● Goal of the exercise:
Lines in the data below that contain the word "lower" are to be copied.
=== Begin Enclosure ===
import Summits.Schanuel.Schanuel.Theorems.ZilberEacLogTranscendence
import Summits.Schanuel.Schanuel.Theorems.ZilberEacGrowthDensity
import Mathlib.Analysis.SpecialFunctions.ExpDeriv
import HarnessLib

/-!
# The equimodular class, III: `exp(κ + 2c(z - τ)L - cL²)` is transcendental over `ℂ(z)` for a
# primitive `L` of the logarithmic derivative of a non-constant rational function

HONEST FRAMING.  Cell `pub-schanuel` (Zilber's Exponential-Algebraic Closedness, case ladder;
host summit Schanuel), seat 2, gen 22.  The algebraic heart of the TRANSCENDENCE mechanism for
the resonant degenerate members of the equimodular class:
**`not_algebraic_resonantExp`** — with `A, B, a, L, z₀` as in file II and `c ≠ 0`, the function
`w(z) = exp(κ + 2c(z - τ)L(z) - cL(z)²)` satisfies NO nonzero relation `H(z, w z) = 0` near `z₀`.
Proof (in the domain `AGerm z₀` of file I): take `H` of minimal `t`-degree `M ≥ 1`; differentiating
`H(z, w) = 0` with `w'/w = 2c(L(1 - g) + (z - τ)g)`, `g = (A B' - A' B)/(A B)`, gives
`E + 2c(L(1 - g) + (z - τ)g)·D = 0` with `E = Σ h_j' w^j`, `D = Σ j h_j w^j ≠ 0` (minimality); so
`L·δ = ν` with `δ = 2c(1 - g)D ≠ 0` and `δ, ν` algebraic over `ℂ[z]` (as `w` and `g` are), whence `L`
is algebraic over `ℂ[z]` — contradicting file II.  [folklore differential algebra, made concrete];
nothing here is specific to Schanuel's conjecture (neither used nor implied).
-/

noncomputable section

open Filter Topology Polynomial

set_option linter.dupNamespace false

namespace Summit.Schanuel.Schanuel.Theorems

/-! ## Part A. Coefficient-derivative and weighted polynomials (defined in file I) -/

/-- Pointwise evaluation of `coeffDeriv`. [folklore] -/
theorem eval_coeffDeriv (H : ℂ[X][X]) (z w : ℂ) :
    ((coeffDeriv H).map (Polynomial.evalRingHom z)).eval w =
      ∑ j ∈ Finset.range (H.natDegree + 1), (derivative (H.coeff j)).eval z * w ^ j := by
  rw [coeffDeriv, Polynomial.map_sum, Polynomial.eval_finsetSum]
  simp only [Polynomial.map_monomial, Polynomial.eval_monomial, Polynomial.coe_evalRingHom]

/-- Pointwise evaluation of `weightDeg`. [folklore] -/
theorem eval_weightDeg (H : ℂ[X][X]) (z w : ℂ) :
    ((weightDeg H).map (Polynomial.evalRingHom z)).eval w =
      ∑ j ∈ Finset.range (H.natDegree + 1), (j : ℂ) * (H.coeff j).eval z * w ^ j := by
  rw [weightDeg, Polynomial.map_sum, Polynomial.eval_finsetSum]
  simp only [Polynomial.map_monomial, Polynomial.eval_monomial, Polynomial.coe_evalRingHom,
    Polynomial.eval_mul, Polynomial.eval_natCast]

/-- Coefficients of `weightDeg`. [folklore] -/
theorem coeff_weightDeg (H : ℂ[X][X]) (j : ℕ) :
    (weightDeg H).coeff j = if j < H.natDegree + 1 then (j : ℂ[X]) * H.coeff j else 0 := by
  rw [weightDeg, Polynomial.finsetSum_coeff]
  simp only [Polynomial.coeff_monomial, Finset.sum_ite_eq', Finset.mem_range]

/-- **Minimality forces `Σ j h_j w^j ≠ 0`.**  If `H ≠ 0` of minimal `t`-degree kills a nonzero
`v` under `germEval₂`, then `germEval₂ v (weightDeg H) ≠ 0`. [folklore] -/
theorem germEval₂_weightDeg_ne_zero {z₀ : ℂ} {v : AGerm z₀} (hv : v ≠ 0) {H : ℂ[X][X]} (hH0 : H ≠ 0)
    (hH : germEval₂ z₀ v H = 0)
    (hmin : ∀ Q : ℂ[X][X], Q ≠ 0 → germEval₂ z₀ v Q = 0 → H.natDegree ≤ Q.natDegree) :
    germEval₂ z₀ v (weightDeg H) ≠ 0 := by
  intro hD
  set M := H.natDegree with hM
  -- `M • H - weightDeg H` has lower degree and kills `v`, hence vanishes
  set Q : ℂ[X][X] := Polynomial.C (M : ℂ[X]) * H - weightDeg H with hQ
  have hQev : germEval₂ z₀ v Q = 0 := by
    rw [hQ, map_sub, map_mul, hH, hD, mul_zero, sub_zero]
  have hcoefQ : ∀ j, Q.coeff j = ((M : ℂ[X]) - (j : ℂ[X])) * H.coeff j := by
    intro j
    rw [hQ, Polynomial.coeff_sub, Polynomial.coeff_C_mul, coeff_weightDeg]
    split_ifs with h
    · ring
    · rw [Polynomial.coeff_eq_zero_of_natDegree_lt (by omega : H.natDegree < j)]; ring
  have hQ0 : Q = 0 := by
    by_contra hne
    have hdeg : Q.natDegree < M := by
      rw [Polynomial.natDegree_lt_iff_degree_lt hne, Polynomial.degree_lt_iff_coeff_zero]
      intro j hj
      rw [hcoefQ]
      rcases eq_or_lt_of_le hj with h | h
      · rw [h, sub_self, zero_mul]
      · rw [Polynomial.coeff_eq_zero_of_natDegree_lt (by omega : H.natDegree < j), mul_zero]
    exact absurd (hmin Q hne hQev) (not_le.2 hdeg)
  -- so all lower coefficients of `H` vanish: `H = h_M t^M`
  have hlow : ∀ j, j ≠ M → H.coeff j = 0 := by
    intro j hj
    have h := hcoefQ j
    rw [hQ0, Polynomial.coeff_zero] at h
    rcases mul_eq_zero.1 h.symm with h1 | h1
    · exact absurd (Nat.cast_injective (sub_eq_zero.1 h1)).symm hj
    · exact h1
  have hHmon : H = Polynomial.monomial M (H.coeff M) := by
    refine Polynomial.ext fun j => ?_
    rw [Polynomial.coeff_monomial]
    split_ifs with h
    · rw [h]
    · exact hlow j (Ne.symm h)
  have hev : germEval₂ z₀ v (Polynomial.monomial M (H.coeff M)) = 0 := by rw [← hHmon]; exact hH
  rw [germEval₂, Polynomial.coe_eval₂RingHom, Polynomial.eval₂_monomial, Polynomial.coe_eval₂RingHom,
    ← Polynomial.aeval_def] at hev
  rcases mul_eq_zero.1 hev with h1 | h1
  · exact aeval_zGerm_ne_zero z₀ (Polynomial.leadingCoeff_ne_zero.2 hH0) h1
  · exact pow_ne_zero M hv h1

/-! ## Part B. The transcendence theorem -/

/-- **`w = exp(κ + 2c(z - τ)L - cL²)` is transcendental over `ℂ(z)`.**  `A, B ∈ ℂ[z]` nonzero with a
point that is a root of exactly one of them; `L` analytic at `z₀` with `L' = (A B' - A' B)/(A B)`
near `z₀`; `(A B)(z₀) ≠ 0` and `(A B' - A' B)(z₀) ≠ (A B)(z₀)`; `c ≠ 0`.  Then no nonzero
`H ∈ ℂ[s][t]` has `H(z, w(z)) = 0` near `z₀`. [folklore differential algebra] (new in this form) -/
theorem not_algebraic_resonantExp {z₀ : ℂ} {A B : ℂ[X]} (hA : A ≠ 0) (hB : B ≠ 0)
    {a : ℂ} (ha : (A.IsRoot a ∧ ¬ B.IsRoot a) ∨ (B.IsRoot a ∧ ¬ A.IsRoot a))
    {L : ℂ → ℂ} (hLan : AnalyticAt ℂ L z₀)
    (hL : ∀ᶠ z in 𝓝 z₀,
      HasDerivAt L ((A * derivative B - derivative A * B).eval z / (A * B).eval z) z)
    (h0 : (A * B).eval z₀ ≠ 0)
    (h1 : (A * derivative B - derivative A * B).eval z₀ ≠ (A * B).eval z₀)
    {c : ℂ} (hc : c ≠ 0) (τ κ : ℂ) {H : ℂ[X][X]} (hH0 : H ≠ 0)
    (hH : ∀ᶠ z in 𝓝 z₀, (H.map (Polynomial.evalRingHom z)).eval
      (Complex.exp (κ + 2 * c * (z - τ) * L z - c * L z ^ 2)) = 0) : False := by
  set R₀ : ℂ[X] := A * B with hR₀
  set R₁ : ℂ[X] := A * derivative B - derivative A * B with hR₁
  -- the functions and their germs
  set g : ℂ → ℂ := fun z => R₁.eval z / R₀.eval z with hg
  have hgan : AnalyticAt ℂ g z₀ :=
    (analyticAt_polynomial_eval R₁ z₀).div (analyticAt_polynomial_eval R₀ z₀) h0
  set q : ℂ → ℂ := fun z => κ + 2 * c * (z - τ) * L z - c * L z ^ 2 with hq
  have hqan : AnalyticAt ℂ q z₀ :=
    ((analyticAt_const.add ((analyticAt_const.mul (analyticAt_id.sub analyticAt_const)).mul hLan)).sub
      (analyticAt_const.mul (hLan.pow 2)))
  set w : ℂ → ℂ := fun z => Complex.exp (q z) with hw
  have hwan : AnalyticAt ℂ w z₀ := hqan.cexp
  set q' : ℂ → ℂ := fun z => 2 * c * (L z * (1 - g z) + (z - τ) * g z) with hq'
  have hq'an : AnalyticAt ℂ q' z₀ :=
    analyticAt_const.mul ((hLan.mul (analyticAt_const.sub hgan)).add
      ((analyticAt_id.sub analyticAt_const).mul hgan))
  set wO := AGerm.mk z₀ hwan with hwO
  set LO := AGerm.mk z₀ hLan with hLO
  set gO := AGerm.mk z₀ hgan with hgO
  have hwO0 : wO ≠ 0 := AGerm.mk_ne_zero_of_forall_ne_zero hwan fun z => Complex.exp_ne_zero _
  -- a relation of minimal degree
  have hHO : germEval₂ z₀ wO H = 0 := (germEval₂_mk_eq_zero_iff hwan H).2 hH
  clear hH
  obtain ⟨H, hH0, hHO, hmin⟩ := exists_minDegree_of_exists (germEval₂ z₀ wO) ⟨H, hH0, hHO⟩
  set M := H.natDegree with hM
  -- the differentiated function identity
  have hF : (fun z => (H.map (Polynomial.evalRingHom z)).eval (w z)) =ᶠ[𝓝 z₀] 0 :=
    (germEval₂_mk_eq_zero_iff hwan H).1 hHO
  have hR₀ev : ∀ᶠ z in 𝓝 z₀, R₀.eval z ≠ 0 :=
    (Polynomial.differentiable R₀).continuous.continuousAt.eventually_ne h0
  have hFF : ∀ᶠ z in 𝓝 z₀, (fun y => (H.map (Polynomial.evalRingHom y)).eval (w y)) =ᶠ[𝓝 z] 0 :=
    eventually_eventually_nhds.2 hF
  have hE : ∀ᶠ z in 𝓝 z₀, ((coeffDeriv H).map (Polynomial.evalRingHom z)).eval (w z) +
      q' z * ((weightDeg H).map (Polynomial.evalRingHom z)).eval (w z) = 0 := by
    filter_upwards [hL, hR₀ev, hFF] with z hLz hR₀z hFz
    -- `q` and `w` are differentiable at `z` with `w' = w q'`
    have hqd : HasDerivAt q (q' z) z := by
      have hA1 : HasDerivAt (fun y : ℂ => y - τ) 1 z := (hasDerivAt_id z).sub_const τ
      have h1 : HasDerivAt (fun y => 2 * c * (y - τ) * L y)
          (2 * c * 1 * L z + 2 * c * (z - τ) * g z) z := (hA1.const_mul (2 * c)).fun_mul hLz
      have h2 : HasDerivAt (fun y => c * L y ^ 2) (c * (((2 : ℕ) : ℂ) * L z ^ (2 - 1) * g z)) z :=
        (hLz.fun_pow 2).const_mul c
      have h3 := ((hasDerivAt_const z κ).fun_add h1).fun_sub h2
      refine h3.congr_deriv ?_
      rw [hq']
      norm_num
      ring
    have hwd : HasDerivAt w (w z * q' z) z := hqd.cexp
    -- derivative of `F`
    have e : (fun y => (H.map (Polynomial.evalRingHom y)).eval (w y)) =
        fun y => ∑ j ∈ Finset.range (M + 1), (H.coeff j).eval y * w y ^ j :=
      funext fun y => evalPP_eq_sum H y (w y) (Nat.lt_succ_self _)
    have hderF : HasDerivAt (fun y => (H.map (Polynomial.evalRingHom y)).eval (w y))
        (∑ j ∈ Finset.range (M + 1), ((derivative (H.coeff j)).eval z * w z ^ j +
          (H.coeff j).eval z * ((j : ℂ) * w z ^ (j - 1) * (w z * q' z)))) z := by
      rw [e]
      exact HasDerivAt.fun_sum fun j _ => (Polynomial.hasDerivAt (H.coeff j) z).fun_mul (hwd.fun_pow j)
    have hzero := hderF.unique ((hasDerivAt_const z (0 : ℂ)).congr_of_eventuallyEq hFz)
    rw [eval_coeffDeriv, eval_weightDeg, Finset.mul_sum, ← Finset.sum_add_distrib, ← hzero]
    refine Finset.sum_congr rfl fun j _ => ?_
    rcases Nat.eq_zero_or_pos j with hj | hj
    · subst hj; simp
    · obtain ⟨k, rfl⟩ : ∃ k, j = k + 1 := ⟨j - 1, (Nat.sub_add_cancel hj).symm⟩
      simp only [Nat.add_sub_cancel, pow_succ]
      ring
  -- the identity in the germ domain
  have hq'O : AGerm.mk z₀ hq'an =
      algebraMap ℂ (AGerm z₀) (2 * c) * (LO * (1 - gO) + (zGerm z₀ - algebraMap ℂ (AGerm z₀) τ) * gO) :=
    rfl
  have hEO : germEval₂ z₀ wO (coeffDeriv H) + AGerm.mk z₀ hq'an * germEval₂ z₀ wO (weightDeg H) = 0 := by
    have hEan : AnalyticAt ℂ (fun z => ((coeffDeriv H).map (Polynomial.evalRingHom z)).eval (w z) +
        q' z * ((weightDeg H).map (Polynomial.evalRingHom z)).eval (w z)) z₀ :=
      (analyticAt_evalPP hwan _).add (hq'an.mul (analyticAt_evalPP hwan _))
    have h := (AGerm.mk_eq_zero_iff hEan).2 hE
    rw [germEval₂_mk, germEval₂_mk]
    exact h
  rw [hq'O] at hEO
  -- `D ≠ 0`, `1 - g ≠ 0`
  have hD : germEval₂ z₀ wO (weightDeg H) ≠ 0 := germEval₂_weightDeg_ne_zero hwO0 hH0 hHO hmin
  have h1g : (1 : AGerm z₀) - gO ≠ 0 := by
    have h1gan : AnalyticAt ℂ (fun z => 1 - g z) z₀ := analyticAt_const.sub hgan
    have : (1 : AGerm z₀) - gO = AGerm.mk z₀ h1gan := rfl
    rw [this]
    refine AGerm.mk_ne_zero_of_apply_ne_zero h1gan ?_
    rw [hg]
    intro h
    apply h1
    field_simp at h
    linear_combination -h
  have h2c : algebraMap ℂ (AGerm z₀) (2 * c) ≠ 0 := by
    rw [Ne, map_eq_zero_iff _ (algebraMap ℂ (AGerm z₀)).injective]
    exact mul_ne_zero two_ne_zero hc
  -- `L δ = ν`
  set δ : AGerm z₀ := algebraMap ℂ (AGerm z₀) (2 * c) * (1 - gO) * germEval₂ z₀ wO (weightDeg H) with hδ
  set ν : AGerm z₀ := -germEval₂ z₀ wO (coeffDeriv H) -
    algebraMap ℂ (AGerm z₀) (2 * c) * (zGerm z₀ - algebraMap ℂ (AGerm z₀) τ) * gO *
      germEval₂ z₀ wO (weightDeg H) with hν
  have hδ0 : δ ≠ 0 := mul_ne_zero (mul_ne_zero h2c h1g) hD
  have hLδ : δ * LO = ν := by
    rw [hδ, hν]
    linear_combination hEO
  -- algebraicity over `ℂ[zGerm]`
  set Bz := Algebra.adjoin ℂ ({zGerm z₀} : Set (AGerm z₀)) with hBz
  have hwalg : IsAlgebraic Bz wO := isAlgebraic_of_germEval₂_eq_zero wO hH0 hHO
  have hconst : ∀ x : ℂ, IsAlgebraic Bz (algebraMap ℂ (AGerm z₀) x) := fun x => by
    rw [IsScalarTower.algebraMap_apply ℂ Bz (AGerm z₀)]
    exact isAlgebraic_algebraMap _
  have hgalg : IsAlgebraic Bz gO := by
    have hR₀O0 : Polynomial.aeval (zGerm z₀) R₀ ≠ 0 := aeval_zGerm_ne_zero z₀ (mul_ne_zero hA hB)
    refine IsAlgebraic.of_mul (mem_nonZeroDivisors_of_ne_zero hR₀O0) (isAlgebraic_aeval_zGerm z₀ R₀) ?_
    have hmul : Polynomial.aeval (zGerm z₀) R₀ * gO = Polynomial.aeval (zGerm z₀) R₁ := by
      rw [aeval_zGerm, aeval_zGerm, hgO, ← AGerm.mk_mul]
      refine (AGerm.mk_eq_mk_iff _ _).2 ?_
      filter_upwards [hR₀ev] with z hz
      simp only [Pi.mul_apply, hg]
      field_simp
    rw [hmul]
    exact isAlgebraic_aeval_zGerm z₀ R₁
  have hzalg : IsAlgebraic Bz (zGerm z₀) := isAlgebraic_aeval_zGerm z₀ Polynomial.X |> fun h => by
    rwa [Polynomial.aeval_X] at h
  have hδalg : IsAlgebraic Bz δ :=
    ((hconst _).mul (isAlgebraic_one.sub hgalg)).mul (isAlgebraic_germEval₂ hwalg _)
  have hνalg : IsAlgebraic Bz ν :=
    (isAlgebraic_germEval₂ hwalg _).neg.sub
      ((((hconst _).mul (hzalg.sub (hconst _))).mul hgalg).mul (isAlgebraic_germEval₂ hwalg _))
  have hLalg : IsAlgebraic Bz LO :=
    IsAlgebraic.of_mul (mem_nonZeroDivisors_of_ne_zero hδ0) hδalg (by rw [hLδ]; exact hνalg)
  -- a relation for `L`: contradiction with file II
  obtain ⟨P, hP0, hPev⟩ := exists_polyPoly_relation hLalg
  exact not_algebraic_of_hasDerivAt_logDeriv hA hB ha hLan hL h0 hP0 hPev

end Summit.Schanuel.Schanuel.Theorems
=== End Enclosure ===
● Result of this exercise:
  -- `M • H - weightDeg H` has lower degree and kills `v`, hence vanishes
  -- so all lower coefficients of `H` vanish: `H = h_M t^M`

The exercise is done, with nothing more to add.